Physical signs of stress can be:

  • Changes to appetite
  • Nightmares
  • Bedwetting or sleep disturbances
  • Other physical symptoms with no illness[1]

Emotional signs of stress can be:

  • Anxiety
  • Clinginess
  • New or recurring fears
  • Not wanting to participate in activities[1]

10 Stress Relief Activities and Exercises to Help Children Cope

While you can’t eliminate all the causes of stress your children might face, you can still help them cope. Fortunately, the remedy to unhealthy levels of stress is often simple: security, love, and physical and mindful activities.

Here are 10 creative ways to reduce stress that can work for children or adults.

1. Use Routines to Create Comfort

One of the first things families can do is to make sure your child’s home is safe, secure, loving, and dependable. An effective way to do this is by creating routines.

Routines are comforting to children, so ensuring regular schedules and activities can help ease stress. Major changes are sometimes unavoidable, so be sure to calmly keep your children informed of any big life events.[1]

2. Be Aware of Media Children Consume

Even worrying news reports on a television playing in the background can cause stress in children, especially during times of heightened tension in the country. Sometimes it’s best to take a break from the news until your child feels less overwhelmed.[6]

3. Be a Good Role Model

Children also look to their parents or guardians to be models, so be sure to work on healthy stress management yourself.[1] These 30 mindfulness exercises especially for families can help you get started.

4. Get Moving

You don’t need to break a sweat to feel better. Here’s a fun book about the benefits of exercise you can read with your child.

A simple walk in the sun can do wonders for releasing endorphins and serotonin (another mood-lifting hormone our bodies produce naturally).[3] National Walking Day is April 7 this year, so what better day to lace up the sneakers and enjoy the spring?

5. Get Mindful

If the weather is bad, indoor natural stress relief exercises can include yoga or other mindfulness exercises.
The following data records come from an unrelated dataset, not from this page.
import Summits.QuantumFields.YangMills.Theorems.BalabanUVNodesN15KingModelAnalyticBlockCovAccretive
import Mathlib.LinearAlgebra.Matrix.Charpoly.Eigs
import HarnessLib

/-!
# BalabanUVNodes ∕ N15 — THE KING-MODEL RUNG (PART Ϫ-g, `𝕜 = ℂ`): THE BLOCK-FIELD GAUSSIAN NORMALISATION `det Δ_eff(U,U⁻¹)` CONTINUES ANALYTICALLY IN THE BACKGROUND, NEVER VANISHES,
# AND ITS LOGARITHM PER DEGREE OF FREEDOM IS BOUNDED UNIFORMLY — in PART Ϫ-f's accretivity window around every unitary background (any curvature) every eigenvalue `μ` of King's continued
# effective Laplacian satisfies `β₁ ≤ |μ| ≤ Γ₁` with `β₁ = (a⁻¹∕2)∕(a⁻¹ + 4e∕m²)²`, `Γ₁ = (a + a²(8∕m²)e³)·K_{d+1}(ctRate(m²∕2,a,d))`, so ★★★★ `β₁^N ≤ |det Δ_eff(U,U⁻¹)| ≤ Γ₁^N`
# (`N = |T_M|·n` block degrees of freedom) and `|log|det Δ_eff(U,U⁻¹)|| ≤ N·max(|log β₁|, |log Γ₁|)`: the free energy density of the block-field Gaussian is `O(1)` uniformly in the volume,
# the spacing and the fibre throughout the complex window
# (Track A, DAG node N15 = NE2; FAN-OUT v1.1 §N15 s3 «KING-MODEL RUNG … + what the curved case adds»; count-neutral)

HONEST FRAMING.  Count-neutral (cell `pub-ymgap`, seat `pub-ymgap-dag-n15-e` g52; `--supports stmt-QuantumFields-27247 --as helper` = K3ᴬ, KEY MAP v3).  King's one-level comparison model,
massive fine covariance, fibre `ℂⁿ`, King's scaling, comb-depth contours; determinant bounds through the spectrum (`det = ∏` roots of the characteristic polynomial over `ℂ`), no Gaussian
integral is evaluated here (the normalisation `(2π)^{N∕2}(det Δ_eff)^{−1∕2}` of `exp(−½⟨ψ,Δ_eff ψ⟩)` is the tree's `N15KingModelRung` Gaussian-law files at `A = 0`); constants crude
(`K_{d+1}`, `8e³`).  NOT Bałaban's multi-level objects; NOT a node discharge (N15 of record untouched); nothing continuum ∕ ℝ⁴ ∕ OS ∕ Clay.

THE RESULTS:
* §1 SPECTRAL TOOLS (any finite index type `ι`, `A : Matrix ι ι ℂ`): `exists_eigenvector_of_isRoot_charpoly`, `pow_card_le_prod_norm`, `prod_norm_le_pow_card`, ★★ `pow_card_le_norm_det_of_eigen`
  (`∀` eigenpairs `β ≤ |μ|`, `0 ≤ β` ⟹ `β^{|ι|} ≤ |det A|`), ★★ `norm_det_le_pow_card_of_eigen` (`|μ| ≤ Γ` ⟹ `|det A| ≤ Γ^{|ι|}`), `norm_det_le_l2_opNorm_pow` (`|det A| ≤ ‖A‖^{|ι|}`).
* §2 IN THE WINDOW (`2Lε ≤ s₀(m²,a,d)`, `covLip·Lε∕s₀(m²,0,d) ≤ a⁻¹∕2`, unitary `U₀`, complex `U` within `ε`): ★★★ `l2_opNorm_cxEffLap_at_massRadius_le` (`‖Δ_eff(U,U⁻¹)‖ ≤ (a + a²(8∕m²)e³)K_{d+1}(ctRate(m²∕2,a,d))`, `Lε ≤ s₀(m²,a,d)`),
  ★★★★ **`pow_le_norm_det_cxEffLap`** (`β₁^N ≤ |det Δ_eff(U,U⁻¹)|`), ★★★ **`norm_det_cxEffLap_le_pow`** (`≤ Γ₁^N`), ★★★ `det_cxEffLap_ne_zero`, ★★★★ **`abs_log_norm_det_cxEffLap_le`**
  (`|log|det Δ_eff(U,U⁻¹)|| ≤ N·max(|log β₁|,|log Γ₁|)` — the free energy per degree of freedom is bounded uniformly), ★★★ `analyticOnNhd_det_printEffLap_polydisc` (`U ↦ det Δ_eff(U,U⁻¹)` analytic on
  the polydisc `s₀(m²,a,d)∕L` — a finite sum of finite products of analytic entries).
PRIOR TREE ART (by name): Ϫ-f (`covLip`, `norm_eigenvalue_cxEffLap_ge`, `norm_eigenvalue_le_l2_opNorm`, `l2_opNorm_le_of_blk_decay`, `windows_of_h2a`), Ϫ-d (`analyticOnNhd_printEffLap_polydisc`), Ϫ-b (`mass_coercive_fullOpU`),
Ϩ-l (`norm_blk_cxEffLap_at_radius_le`), Ϛ-h (`cxEntryCLM`), Mathlib (`Matrix.det_eq_prod_roots_charpoly`, `Matrix.eval_charpoly`, `Matrix.exists_mulVec_eq_zero_iff`, `Polynomial.splits_iff_card_roots`, `Matrix.charpoly_natDegree_eq_dim`,
`Matrix.det_apply'`, `Finset.analyticAt_fun_prod`).  Dedup (rg at filing): basename 0 files; needles `norm_det_cxEffLap|pow_card_le_norm_det_of_eigen|exists_eigenvector_of_isRoot_charpoly|abs_log_norm_det` 0 tree files; preflight `dedup.landed` caught a `‖∏‖ = ∏‖·‖` one-liner ≡ `RoyWaldschmidt1997.norm_multiset_prod` — inlined via `map_multiset_prod normHom`.
Locators: [King1986] (2.14) p.653, (4.5) p.670, (4.45) p.675; [Balaban1985BackgroundPropagators] Thm 3.4 p.400.  0 `sorry`, 0 `def`.
-/

noncomputable section
open scoped BigOperators ComplexConjugate ComplexOrder Matrix.Norms.L2Operator
open Finset Matrix WithLp Polynomial

namespace Summit.QuantumFields.YangMills.BalabanUVNodes.N15KingModelRung.Analytic

open Literature.MathematicalPhysics.QuantumFieldTheory.LatticeDiamagneticInequality (blk)
open Literature.MathematicalPhysics.QuantumFieldTheory.Balaban1983to89 (B4Sect5Proof.latticeConst B4Sect5Proof.latticeConst_nonneg)
open Literature.MathematicalPhysics.QuantumFieldTheory.Balaban1983to89.B5Prop11Plancherel (Tor fine)
open Summit.QuantumFields.YangMills.BalabanUVNodes.N15KingModelRung.Covariant (cxEntryCLM fib)
open Summit.QuantumFields.YangMills.BalabanUVNodes.N15KingModelRung.CovariantBlock (BlockTree fullOpU)
open Summit.QuantumFields.YangMills.BalabanUVNodes.N15KingModelRung.CombesThomas (ctRate ctRate_pos ctRate_nonneg)

/-! ## §1 Spectral tools: determinants through eigenvalue bounds -/

section Spectral

variable {ι : Type*} [Fintype ι] [DecidableEq ι]

/-- A ROOT OF THE CHARACTERISTIC POLYNOMIAL HAS AN EIGENVECTOR: `χ_A(μ) = 0` ⟹ `∃ v ≠ 0, Av = μv`. [folklore] -/
theorem exists_eigenvector_of_isRoot_charpoly {A : Matrix ι ι ℂ} {μ : ℂ} (h : IsRoot A.charpoly μ) : ∃ v : ι → ℂ, v ≠ 0 ∧ A *ᵥ v = μ • v := by
  have hdet : (Matrix.scalar ι μ - A).det = 0 := by rw [← Matrix.eval_charpoly]; exact h
  obtain ⟨v, hv, hv0⟩ := Matrix.exists_mulVec_eq_zero_iff.mpr hdet
  refine ⟨v, hv, ?_⟩
  rw [Matrix.sub_mulVec, sub_eq_zero, Matrix.scalar_apply] at hv0
  rw [← hv0]
  funext x
  rw [Matrix.mulVec_diagonal, Pi.smul_apply, smul_eq_mul]

omit [Fintype ι] [DecidableEq ι] in
/-- `β ≤ ‖z‖` on a multiset (`0 ≤ β`) ⟹ `β^{card} ≤ ∏ ‖z‖`. [folklore] -/
theorem pow_card_le_prod_norm {s : Multiset ℂ} {β : ℝ} (hβ : 0 ≤ β) (h : ∀ z ∈ s, β ≤ ‖z‖) : β ^ Multiset.card s ≤ (s.map fun z => ‖z‖).prod := by
  induction s using Multiset.induction_on with
  | empty => simp
  | cons a s ih =>
      rw [Multiset.card_cons, Multiset.map_cons, Multiset.prod_cons, pow_succ, mul_comm]
      have ha : β ≤ ‖a‖ := h a (Multiset.mem_cons_self a s)
      have hs : β ^ Multiset.card s ≤ (s.map fun z => ‖z‖).prod := ih fun z hz => h z (Multiset.mem_cons_of_mem hz)
      exact mul_le_mul ha hs (pow_nonneg hβ _) (norm_nonneg _)

omit [Fintype ι] [DecidableEq ι] in
/-- `‖z‖ ≤ Γ` on a multiset ⟹ `∏ ‖z‖ ≤ Γ^{card}`. [folklore] -/
theorem prod_norm_le_pow_card {s : Multiset ℂ} {Γ : ℝ} (h : ∀ z ∈ s, ‖z‖ ≤ Γ) : (s.map fun z => ‖z‖).prod ≤ Γ ^ Multiset.card s := by
  induction s using Multiset.induction_on with
  | empty => simp
  | cons a s ih =>
      rw [Multiset.card_cons, Multiset.map_cons, Multiset.prod_cons, pow_succ, mul_comm]
      have ha : ‖a‖ ≤ Γ := h a (Multiset.mem_cons_self a s)
      have hs : (s.map fun z => ‖z‖).prod ≤ Γ ^ Multiset.card s := ih fun z hz => h z (Multiset.mem_cons_of_mem hz)
      exact mul_le_mul hs ha (norm_nonneg a) (pow_nonneg ((norm_nonneg a).trans ha) _)

/-- The roots of the characteristic polynomial: `card = |ι|` and each root is an eigenvalue. [folklore] -/
theorem card_roots_charpoly (A : Matrix ι ι ℂ) : Multiset.card A.charpoly.roots = Fintype.card ι := by
  rw [Polynomial.splits_iff_card_roots.mp (IsAlgClosed.splits A.charpoly), Matrix.charpoly_natDegree_eq_dim]

/-- ★★ **A UNIFORM LOWER BOUND ON THE EIGENVALUES BOUNDS THE DETERMINANT BELOW**: `β ≤ |μ|` for every eigenpair (`0 ≤ β`) ⟹ `β^{|ι|} ≤ |det A|`. [folklore] -/
theorem pow_card_le_norm_det_of_eigen {A : Matrix ι ι ℂ} {β : ℝ} (hβ : 0 ≤ β) (h : ∀ (μ : ℂ) (v : ι → ℂ), v ≠ 0 → A *ᵥ v = μ • v → β ≤ ‖μ‖) : β ^ Fintype.card ι ≤ ‖A.det‖ := by
  have hn : ‖A.charpoly.roots.prod‖ = (A.charpoly.roots.map fun z => ‖z‖).prod := by simpa using map_multiset_prod (normHom : ℂ →*₀ ℝ) A.charpoly.roots
  rw [Matrix.det_eq_prod_roots_charpoly, hn, ← card_roots_charpoly A]
  refine pow_card_le_prod_norm hβ fun z hz => ?_
  obtain ⟨v, hv, hAv⟩ := exists_eigenvector_of_isRoot_charpoly ((Polynomial.mem_roots (Matrix.charpoly_monic A).ne_zero).mp hz)
  exact h z v hv hAv

/-- ★★ **A UNIFORM UPPER BOUND ON THE EIGENVALUES BOUNDS THE DETERMINANT ABOVE**: `|μ| ≤ Γ` for every eigenpair ⟹ `|det A| ≤ Γ^{|ι|}`. [folklore] -/
theorem norm_det_le_pow_card_of_eigen {A : Matrix ι ι ℂ} {Γ : ℝ} (h : ∀ (μ : ℂ) (v : ι → ℂ), v ≠ 0 → A *ᵥ v = μ • v → ‖μ‖ ≤ Γ) : ‖A.det‖ ≤ Γ ^ Fintype.card ι := by
  have hn : ‖A.charpoly.roots.prod‖ = (A.charpoly.roots.map fun z => ‖z‖).prod := by simpa using map_multiset_prod (normHom : ℂ →*₀ ℝ) A.charpoly.roots
  rw [Matrix.det_eq_prod_roots_charpoly, hn, ← card_roots_charpoly A]
  refine prod_norm_le_pow_card fun z hz => ?_
  obtain ⟨v, hv, hAv⟩ := exists_eigenvector_of_isRoot_charpoly ((Polynomial.mem_roots (Matrix.charpoly_monic A).ne_zero).mp hz)
  exact h z v hv hAv

end Spectral

variable {d : ℕ} {L : ℕ} [NeZero L] (T : BlockTree d L) (M : Fin (d + 1) → ℕ) [hM : ∀ μ, NeZero (M μ)]
variable {n : Type*} [Fintype n] [DecidableEq n]

omit [NeZero L] in
/-- HADAMARD-TYPE BOUND THROUGH THE SPECTRUM: `|det A| ≤ ‖A‖^{|T_M|·n}` for block-lattice operators. [folklore] -/
theorem norm_det_le_l2_opNorm_pow (A : Matrix (Tor M × n) (Tor M × n) ℂ) : ‖A.det‖ ≤ ‖A‖ ^ Fintype.card (Tor M × n) :=
  norm_det_le_pow_card_of_eigen fun _ _ hv hAv => norm_eigenvalue_le_l2_opNorm M hv hAv

/-! ## §2 The Gaussian normalisation of the block field in the complex window -/

section Window

variable (hD : ∀ j, T.depth j ≤ (d + 1) * (L - 1)) {a m2 : ℝ} (ha : 0 < a) (hm : 0 < m2) (hL : 1 ≤ L)
variable {U₀ U : Tor (fine L M) × Fin (d + 1) → Matrix n n ℂ} (hU₀ : ∀ bd, U₀ bd ∈ Matrix.unitaryGroup n ℂ)
include hD ha hm hL hU₀

/-- ★★★ **THE CONTINUED EFFECTIVE LAPLACIAN IS BOUNDED IN OPERATOR NORM**: `‖U_b − U₀_b‖ ≤ ε`, `Lε ≤ s₀(m²,a,d)` ⟹ `‖Δ_eff(U,U⁻¹)‖ ≤ (a + a²(8∕m²)e³)·K_{d+1}(ctRate(m²∕2,a,d))`
(PART Ϩ-l's King (4.34)(ii) at the mass floor, summed by the block Schur test). [cite: King1986, (2.14) p.653, (4.34) p.674; Balaban1985BackgroundPropagators, Thm 3.4 p.400] -/
theorem l2_opNorm_cxEffLap_at_massRadius_le {ε : ℝ} (hε0 : 0 ≤ ε) (hU : ∀ bd, ‖U bd - U₀ bd‖ ≤ ε) (hrad : (L : ℝ) * ε ≤ sliceRadius m2 a d) :
    ‖cxEffLap T M a ((L : ℝ) ^ 2) m2 U (fun bd => (U bd)⁻¹)‖ ≤ (a + a ^ 2 * (8 / m2 * Real.exp 3)) * B4Sect5Proof.latticeConst (d + 1) (ctRate (m2 / 2) a d) :=
  l2_opNorm_le_of_blk_decay M (by positivity) (ctRate_pos (by positivity : 0 < m2 / 2) ha.le d)
    (norm_blk_cxEffLap_at_radius_le T M hD ha.le hm.le hL hU₀ hm (mass_coercive_fullOpU T M ha.le (by positivity) m2 hU₀) hε0 hU hrad)

variable {ε : ℝ} (hε : 0 < ε) (hU : ∀ bd, ‖U bd - U₀ bd‖ ≤ ε) (h2a : 2 * ((L : ℝ) * ε) ≤ sliceRadius m2 a d) (hsmall : covLip m2 d * ((L : ℝ) * ε / sliceRadius m2 0 d) ≤ a⁻¹ / 2)
include hε hU h2a hsmall

/-- ★★★★ **THE BLOCK-FIELD GAUSSIAN NORMALISATION IS BOUNDED BELOW**: in the accretivity window, `((a⁻¹∕2)∕(a⁻¹ + 4e∕m²)²)^{|T_M|·n} ≤ |det Δ_eff(U,U⁻¹)|`.
[cite: King1986, (2.14) p.653, (4.5) p.670; Balaban1985BackgroundPropagators, Thm 3.4 p.400] -/
theorem pow_le_norm_det_cxEffLap :
    ((a⁻¹ / 2) / (a⁻¹ + 4 / m2 * Real.exp 1) ^ 2) ^ Fintype.card (Tor M × n) ≤ ‖(cxEffLap T M a ((L : ℝ) ^ 2) m2 U (fun bd => (U bd)⁻¹)).det‖ :=
  pow_card_le_norm_det_of_eigen (by positivity) fun _ _ hv hΔv => norm_eigenvalue_cxEffLap_ge T M hD ha hm hL hU₀ hε hU h2a hsmall hv hΔv

omit hsmall in
/-- ★★★ **… AND ABOVE**: `|det Δ_eff(U,U⁻¹)| ≤ ((a + a²(8∕m²)e³)·K_{d+1}(ctRate(m²∕2,a,d)))^{|T_M|·n}`. [cite: King1986, (2.14) p.653, (4.34) p.674; Balaban1985BackgroundPropagators, Thm 3.4 p.400] -/
theorem norm_det_cxEffLap_le_pow :
    ‖(cxEffLap T M a ((L : ℝ) ^ 2) m2 U (fun bd => (U bd)⁻¹)).det‖ ≤ ((a + a ^ 2 * (8 / m2 * Real.exp 3)) * B4Sect5Proof.latticeConst (d + 1) (ctRate (m2 / 2) a d)) ^ Fintype.card (Tor M × n) := by
  obtain ⟨_, hrad⟩ := windows_of_h2a (L := L) ha hm hε h2a
  exact (norm_det_le_l2_opNorm_pow M _).trans (pow_le_pow_left₀ (norm_nonneg _) (l2_opNorm_cxEffLap_at_massRadius_le T M hD ha hm hL hU₀ hε.le hU hrad) _)

/-- ★★★ **THE NORMALISATION NEVER VANISHES IN THE WINDOW**: `det Δ_eff(U,U⁻¹) ≠ 0`. [cite: King1986, (2.14) p.653; Balaban1985BackgroundPropagators, Thm 3.4 p.400] -/
theorem det_cxEffLap_ne_zero : (cxEffLap T M a ((L : ℝ) ^ 2) m2 U (fun bd => (U bd)⁻¹)).det ≠ 0 := by
  have h := pow_le_norm_det_cxEffLap T M hD ha hm hL hU₀ hε hU h2a hsmall
  have hβ : 0 < ((a⁻¹ / 2) / (a⁻¹ + 4 / m2 * Real.exp 1) ^ 2) ^ Fintype.card (Tor M × n) := by positivity
  intro h0
  rw [h0, norm_zero] at h
  linarith

/-- ★★★★ **THE FREE ENERGY PER DEGREE OF FREEDOM OF THE BLOCK-FIELD GAUSSIAN IS BOUNDED UNIFORMLY IN THE COMPLEX WINDOW**: with `β₁ = (a⁻¹∕2)∕(a⁻¹+4e∕m²)²`,
`Γ₁ = (a + a²(8∕m²)e³)K_{d+1}(ctRate(m²∕2,a,d))` and `N = |T_M|·n`:  `|log|det Δ_eff(U,U⁻¹)|| ≤ N·max(|log β₁|, |log Γ₁|)` — constants `(m²,a,d)` only, every unitary centre, every volume.
[cite: King1986, (2.14) p.653, (4.5) p.670, (4.45) p.675; Balaban1985BackgroundPropagators, Thm 3.4 p.400] -/
theorem abs_log_norm_det_cxEffLap_le :
    |Real.log ‖(cxEffLap T M a ((L : ℝ) ^ 2) m2 U (fun bd => (U bd)⁻¹)).det‖|
      ≤ Fintype.card (Tor M × n) * max |Real.log ((a⁻¹ / 2) / (a⁻¹ + 4 / m2 * Real.exp 1) ^ 2)| |Real.log ((a + a ^ 2 * (8 / m2 * Real.exp 3)) * B4Sect5Proof.latticeConst (d + 1) (ctRate (m2 / 2) a d))| := by
  set β₁ : ℝ := (a⁻¹ / 2) / (a⁻¹ + 4 / m2 * Real.exp 1) ^ 2 with hβ₁
  set Γ₁ : ℝ := (a + a ^ 2 * (8 / m2 * Real.exp 3)) * B4Sect5Proof.latticeConst (d + 1) (ctRate (m2 / 2) a d) with hΓ₁
  set N := Fintype.card (Tor M × n) with hN
  set D := ‖(cxEffLap T M a ((L : ℝ) ^ 2) m2 U (fun bd => (U bd)⁻¹)).det‖ with hDdef
  have hβpos : 0 < β₁ := by positivity
  have hlo : β₁ ^ N ≤ D := pow_le_norm_det_cxEffLap T M hD ha hm hL hU₀ hε hU h2a hsmall
  have hhi : D ≤ Γ₁ ^ N := norm_det_cxEffLap_le_pow T M hD ha hm hL hU₀ hε hU h2a
  have hβN : 0 < β₁ ^ N := pow_pos hβpos N
  have hDpos : 0 < D := lt_of_lt_of_le hβN hlo
  have h1 : (N : ℝ) * Real.log β₁ ≤ Real.log D := by rw [← Real.log_pow]; exact Real.log_le_log hβN hlo
  have h2 : Real.log D ≤ (N : ℝ) * Real.log Γ₁ := by rw [← Real.log_pow]; exact Real.log_le_log hDpos hhi
  have hN0 : (0 : ℝ) ≤ N := Nat.cast_nonneg N
  have hm1 : |Real.log β₁| ≤ max |Real.log β₁| |Real.log Γ₁| := le_max_left _ _
  have hm2 : |Real.log Γ₁| ≤ max |Real.log β₁| |Real.log Γ₁| := le_max_right _ _
  rw [abs_le]
  constructor
  · have : -|Real.log β₁| ≤ Real.log β₁ := neg_abs_le _
    nlinarith
  · have : Real.log Γ₁ ≤ |Real.log Γ₁| := le_abs_self _
    nlinarith

omit hε hU h2a hsmall in
/-- ★★★ **`U ↦ det Δ_eff(U,U⁻¹)` IS ANALYTIC ON THE POLYDISC** `‖U_b − U₀_b‖ < s₀(m²,a,d)∕L` (a finite sum over permutations of finite products of analytic entries). [cite: Balaban1985BackgroundPropagators, Thm 3.4 p.400; King1986, (2.14) p.653] -/
theorem analyticOnNhd_det_printEffLap_polydisc :
    AnalyticOnNhd ℂ (fun W : Tor (fine L M) × Fin (d + 1) → Matrix n n ℂ => (cxEffLap T M a ((L : ℝ) ^ 2) m2 W (fun bd => (W bd)⁻¹)).det) {U | ∀ bd, ‖U bd - U₀ bd‖ < sliceRadius m2 a d / L} := by
  intro U hU
  have hΔ := analyticOnNhd_printEffLap_polydisc T M hD ha.le hm.le hL hU₀ hm (mass_coercive_fullOpU T M ha.le (by positivity) m2 hU₀) U hU
  have hentry : ∀ p q : Tor M × n, AnalyticAt ℂ (fun W : Tor (fine L M) × Fin (d + 1) → Matrix n n ℂ => cxEffLap T M a ((L : ℝ) ^ 2) m2 W (fun bd => (W bd)⁻¹) p q) U :=
    fun p q => ((cxEntryCLM M ℂ p q).analyticAt _).comp hΔ
  simp only [Matrix.det_apply']
  refine Finset.analyticAt_fun_sum _ fun σ _ => analyticAt_const.mul (Finset.analyticAt_fun_prod _ fun i _ => hentry (σ i) i)

end Window

end Summit.QuantumFields.YangMills.BalabanUVNodes.N15KingModelRung.Analytic

end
6. Talk About Your Feelings and ListenA girl is hugged by her caregiver.

Talking with others is a healthy and effective way to cope with stress. Talking with trusted grownups who take the time to listen to them can help a child make sense of confusing situations and feelings.[6]

7. Practice Journaling and Artistic Expression

Keeping a journal is a good way for children to express their feelings. Encourage older children to write about how they feel. Younger children can draw if they’re not able to read or write yet. Here’s a printable journal page your children can use for writing or drawing. This can help them cope with stressful situations.

Another form of expression is music. Let children listen to, create, or dance to music to encourage emotional release or relaxation.[8]

8. Read a Story Together

Children’s books and stories can help your children relate to characters who might be going through a rough situation. Some stories like the classic Alexander and the Terrible, Horrible, No Good, Very Bad Day are good ways to vicariously deal with rough situations.[8]
Here are some more free books you can read with your children where the characters deal with tough times;

  • Moving Day: A young boy copes after his best friend moves away.
  • The Ugly Duckling: A classic fairy tale about a young duckling who just doesn’t fit in.
  • Bad News Shoes: Sometimes children don’t get what they want, and that can be upsetting.

9. Get Good Sleep

Getting plenty of sleep is essential to physical and mental health. High stress can disrupt sleep patterns, so it’s important to work diligently to keep sleep on track.

How much sleep your child needs varies, but general guidelines from the CDC recommend that:

  • Toddlers 1-2 years old sleep 11-14 per 24 hours (this can include naps)
  • Preschoolers 3-5 years old sleep 10-13 hours
  • 6-12 year-olds sleep 9-12 hours
  • Teenagers sleep 8-10 hours[9]

Ways to build or maintain a consistent sleep routine include keeping consistent bedtimes and avoiding screen time for at least 30 minutes before bed. Getting plenty of physical and outside activity during the day also helps the body be ready for sleep at night.[7]

10. Just Be There

One of the best ways to create a secure and comforting environment is just to spend time relaxing with your children.[1] This helps create those important feelings of security and bonding.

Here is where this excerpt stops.